9 Mart 2022 Çarşamba

 ÖYKÜLERİM

 

 

 

 

ANBER’İN ÖDÜL TÖRENİ

Mahmut Arslan

Salon hınca hınç doluydu. Ülkenin önde gelen edebiyat insanları, gazetelerin sanat ve edebiyat sayfalarının yazarları, kamu ve özel sektörden bir dolu önemli insan ve davetli edebiyatseverler oradaydı. Merakla bekliyorlardı son günlerin en çok konuşulan yazarı Anber’i. Birazdan Avrupa Kadın Edebiyatçılar Birliği Başkanı Ursula Ashword’un elinden yılın edebiyatçısı ödülünü alacak ve bir teşekkür konuşması yapacaktı.
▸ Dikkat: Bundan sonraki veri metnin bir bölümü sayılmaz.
import Mathlib
import Literature.MathematicalPhysics.QuantumLattice.EuclideanAction

/-!
# Sketch — crux-ideate stmt-QuantumFields-11685 (ShellRigidity), ideator 1, round 1

First lemmas of the two idea cards `rapidity-liouville-spin-cutoff` (engine) and
`transverse-smearing-planar-threshold` (transfer 4D → 2D), stated over Mathlib + the tree.
Nothing here is proved; the point is that the statements elaborate.
-/

namespace Summit.QuantumFields.YangMills.Cruxes.ShellRigidity.Sketch

open MeasureTheory Complex
open scoped BigOperators

/-- Hypothesis package of a PLANAR FOUR-MIRROR KERNEL of singularity order `σ`:
`F : ℝ × ℝ → ℝ` continuous off the origin, `|F| ≤ C (1 + r^{-σ})`, `D₄`-symmetric
(`(t,s) ↦ (s,t)`, `(t,s) ↦ (t,-s)`, `(t,s) ↦ (-t,s)`), pointwise OS-positive across the axis
mirror `t = 0` (reflection `(t,s) ↦ (-t,s)`, positive side `t > 0`) and across the diagonal mirror
`t = s` (reflection `(t,s) ↦ (s,t)`, positive side `t > s`). -/
def IsPlanarMirrorKernel (F : ℝ × ℝ → ℝ) (σ : ℝ) : Prop :=
  ContinuousOn F {x | x ≠ 0} ∧
  (∃ C : ℝ, ∀ x : ℝ × ℝ, x ≠ 0 → |F x| ≤ C * (1 + (x.1 ^ 2 + x.2 ^ 2) ^ (-(σ / 2)))) ∧
  (∀ t s : ℝ, F (t, s) = F (s, t) ∧ F (t, s) = F (t, -s) ∧ F (t, s) = F (-t, s)) ∧
  (∀ (m : ℕ) (x : Fin m → ℝ × ℝ) (c : Fin m → ℝ), (∀ i, 0 < (x i).1) →
      0 ≤ ∑ i, ∑ j, c i * c j * F (-(x i).1 - (x j).1, (x i).2 - (x j).2)) ∧
  (∀ (m : ℕ) (x : Fin m → ℝ × ℝ) (c : Fin m → ℝ), (∀ i, (x i).2 < (x i).1) →
      0 ≤ ∑ i, ∑ j, c i * c j * F ((x i).2 - (x j).1, (x i).1 - (x j).2))

/-- FIRST LEMMA of card `rapidity-liouville-spin-cutoff` (forward tube + spectral cone):
the axis Laplace–Fourier measure `μ(dE,dp)` of a planar four-mirror kernel is carried by the closed
forward cone `E ≥ |p|`, its Laplace–Fourier integral converges absolutely on the whole forward tube
`Re t > |Im s|` (not only for real `s`), and it represents `F` on the half-plane `t > 0`.
(Cross theorem for separately holomorphic functions ×2, Raikov–Lukacs–Ostrovskii strip theorem,
and the frame-comparison inequality `L_A(2λ) ≤ L_A(λ)`.) -/
def PlanarSpectralCone : Prop :=
  ∀ (F : ℝ × ℝ → ℝ) (σ : ℝ), IsPlanarMirrorKernel F σ →
    ∃ μ : Measure (ℝ × ℝ), μ {q | q.1 < |q.2|} = 0 ∧
      (∀ t s : ℂ, |s.im| < t.re →
        Integrable (fun q : ℝ × ℝ => Complex.exp (-(q.1 : ℂ) * t + Complex.I * (q.2 : ℂ) * s)) μ) ∧
      ∀ t s : ℝ, 0 < t →
        (F (t, s) : ℂ) = ∫ q, Complex.exp (-(q.1 : ℂ) * t + Complex.I * (q.2 : ℂ) * s) ∂μ

/-- SECOND STATEMENT of card `rapidity-liouville-spin-cutoff` (spin cut-off): on every circle a
planar four-mirror kernel of order `σ` is a trigonometric polynomial in `4φ` of degree `≤ σ/4`
(the complexified polar angle `w ↦ F(r cos w, r sin w)` is entire, `π/2`-periodic, even, of
exponential type `≤ σ`). -/
def PlanarSpinCutoff : Prop :=
  ∀ (F : ℝ × ℝ → ℝ) (σ : ℝ), IsPlanarMirrorKernel F σ →
    ∃ (N : ℕ) (a : ℕ → ℝ → ℝ), (4 * N : ℝ) ≤ max σ 0 ∧
      ∀ r φ : ℝ, 0 < r →
        F (r * Real.cos φ, r * Real.sin φ) =
          ∑ j ∈ Finset.range (N + 1), a j r * Real.cos (4 * (j : ℝ) * φ)

/-- The TRANSFER TARGET `C⁺` of card `transverse-smearing-planar-threshold` (= the theorem the engine
card proves): a planar four-mirror kernel of singularity order `σ < 8` is radial. Sharp: the fibres of
`(Σ_μ ∂_μ⁴)² G_m` have order exactly `8` and the mode `cos 8φ`. -/
def PlanarShellRigidity : Prop :=
  ∀ (F : ℝ × ℝ → ℝ) (σ : ℝ), IsPlanarMirrorKernel F σ → σ < 8 →
    ∀ r φ : ℝ, 0 < r → F (r * Real.cos φ, r * Real.sin φ) = F (r, 0)

local notation "E4" => EuclideanSpace ℝ (Fin 4)

/-- the point of `ℝ⁴` with coordinates `(t, s, z.1, z.2)` -/
noncomputable def pt (t s : ℝ) (z : ℝ × ℝ) : E4 :=
  (WithLp.equiv 2 (Fin 4 → ℝ)).symm ![t, s, z.1, z.2]

open Literature.MathematicalPhysics.QuantumLattice in
/-- The hypothesis package of the crux `PencilRigidity.ShellRigidity`, with the exponent `η` explicit. -/
def IsMirrorKernel4 (K : E4 → ℝ) (η : ℝ) : Prop :=
  ContinuousOn K {x | x ≠ 0} ∧ 0 < η ∧
  (∃ C : ℝ, ∀ x : E4, x ≠ 0 → |K x| ≤ C * (1 + ‖x‖ ^ (η - 10))) ∧
  (∀ R : E4 ≃ₗᵢ[ℝ] E4, (∀ i : Fin 4, ∃ j : Fin 4, R (EuclideanSpace.single i 1) = EuclideanSpace.single j 1 ∨
      R (EuclideanSpace.single i 1) = -EuclideanSpace.single j 1) → ∀ x : E4, K (R x) = K x) ∧
  (∀ (m : ℕ) (x : Fin m → E4) (c : Fin m → ℝ), (∀ i, 0 < x i 0) →
      0 ≤ ∑ i, ∑ j, c i * c j * K (timeReflection 4 (x i) - x j)) ∧
  (∀ (m : ℕ) (x : Fin m → E4) (c : Fin m → ℝ), (∀ i, x i 1 < x i 0) →
      0 ≤ ∑ i, ∑ j, c i * c j * K (LinearIsometryEquiv.piLpCongrLeft 2 ℝ ℝ (Equiv.swap (0 : Fin 4) 1) (x i) - x j))

/-- The transverse autocorrelation smearing of a 4D kernel by a weight `h` on the plane `(x₂,x₃)`,
which is contained in all four mirrors `x₀ = 0`, `x₁ = 0`, `x₀ = ± x₁`. -/
noncomputable def smear (K : E4 → ℝ) (h : ℝ × ℝ → ℝ) : ℝ × ℝ → ℝ :=
  fun x => ∫ y, ∫ y', h y * h y' * K (pt x.1 x.2 (y - y'))

/-- FIRST LEMMA of card `transverse-smearing-planar-threshold`: smearing turns the 4D kernel into a
planar four-mirror kernel and LOWERS THE SINGULARITY ORDER BY EXACTLY TWO (`10 - η ↦ 8 - η`),
landing on the sharp planar threshold `8`. -/
def TransverseSmearing : Prop :=
  ∀ (K : E4 → ℝ) (η : ℝ), IsMirrorKernel4 K η →
    ∀ h : ℝ × ℝ → ℝ, Continuous h → HasCompactSupport h → IsPlanarMirrorKernel (smear K h) (8 - η)

/-- SECOND LEMMA of card `transverse-smearing-planar-threshold` (polarisation): radiality of every
smeared kernel gives invariance of `K` under the rotations of the `(x₀,x₁)`-plane at EVERY transverse
offset; with `W(B₄)` (conjugating `SO(2)₀₁` to all six coordinate planes, and `-1`, reflections
already in `W(B₄)`) this is the conclusion of `ShellRigidity`. -/
def PlanarRadialLift : Prop :=
  ∀ (K : E4 → ℝ) (η : ℝ), IsMirrorKernel4 K η →
    (∀ h : ℝ × ℝ → ℝ, Continuous h → HasCompactSupport h →
      ∀ r φ : ℝ, 0 < r → smear K h (r * Real.cos φ, r * Real.sin φ) = smear K h (r, 0)) →
    ∀ (θ t s : ℝ) (z : ℝ × ℝ), pt t s z ≠ 0 →
      K (pt (t * Real.cos θ - s * Real.sin θ) (t * Real.sin θ + s * Real.cos θ) z) = K (pt t s z)

/-- How the two cards compose into the crux (statement only; `ShellRigidity` itself lives in
`Summits/QuantumFields/YangMills/Theses/PencilRigidity.lean`). -/
def LineComposition : Prop :=
  TransverseSmearing → PlanarShellRigidity → PlanarRadialLift →
    ∀ (K : E4 → ℝ) (η : ℝ), IsMirrorKernel4 K η → ∀ (R : E4 ≃ₗᵢ[ℝ] E4) (x : E4), x ≠ 0 → K (R x) = K x

end Summit.QuantumFields.YangMills.Cruxes.ShellRigidity.Sketch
Kitapları birçok dile çevrilmiş ve her biri birkaç baskı yapmış olan bu genç kadının en önemli özelliği tamamen sıradan bir ev kadını ve anne olmasıydı. Üniversite okumamış liseyi de dışarıdan bitirmişti. Gündelik işlere girip çıkmak dışında bir iş tecrübesi de yoktu ama insanları çok iyi anlayıp anlatıyordu. İstanbul’un anlı şanlı yabancı liselerinden mezun olup üzerine de ülkenin en iyi iletişim ya da edebiyat fakültesini bitirenlerden daha güzel işler çıkarıyordu.

Bütün kitaplarında sadece Anber adını kullanıyordu. Gerçek adını yayıncısı dışında kimse bilmiyordu. Anber gerçek adı mıydı yoksa takma bir isim miydi onu da kimsenin bildiği yoktu. Anber, ödülünü Bayan Ursula Ashword’un elinden aldıktan sonra sempatik ve zekice parlayan gözleriyle kameralara ve salondakilere gülümseyip konuşma yapacağı kürsüye yürüdü emin adımlarla.

“Merhaba, ben Anber.

Herkes beni böyle tanıyor ben de böyle bilinmek istiyorum.

Öncelikle beni bu ödüle layık gördükleri için Avrupa Kadın Edebiyatçılar Birliğine ve Başkan Sayın Ursula Ashword’a teşekkürlerimi sunuyorum.

Bana hep neden yazıyorsun ve nasıl yazıyorsun diye soruyorlar.

Yazıyorum çünkü anlatmayı seviyorum, hem kendimi hem de başkalarını.

Ben küçükken anneannem bana masallar anlatırdı. Ben de dinlediklerimi köydeki başka çocuklara anlatırdım. Sonra anneannem öldü ama ben ondan dudyduğum masalların üstüne başka şeyler de katıp uydurarak çocuklara masal anlatmaya devam ettim. Kimi ne konuşkan kimi de ne geveze kız derdi bana.

Önceleri sadecce beni üzen olayları yazmakla başladı her şey. Kendimi bildim bileli üzgündüm ben ve beni üzen gemilerde aşçılık yapan babamın aylarca bazen bir yıla yakın denizlerde gezip bizden uzak olmasıydı. Üzüntü günlüklerim böyle oluştu.

Üç kızından babasına en düşkün olan bendim. Kızlarıyla gurur duyardı babam. Senede bir kaç ay görüştüğümüz zamanlar en mutlu günlerimiz olurdu. Bizimle çarşıya çıkar bizi zaten tanıyan esnafa ve çevreye “bunlar benim kızlarım” diye gururla tanıştırırdı beni, ablamı ve küçük kızkardeşimi. Babam bizimleyken birşey yazmazdım, yazamazdım. Bana sarılır ve bir gün bu hasret beni delirtecek derdi.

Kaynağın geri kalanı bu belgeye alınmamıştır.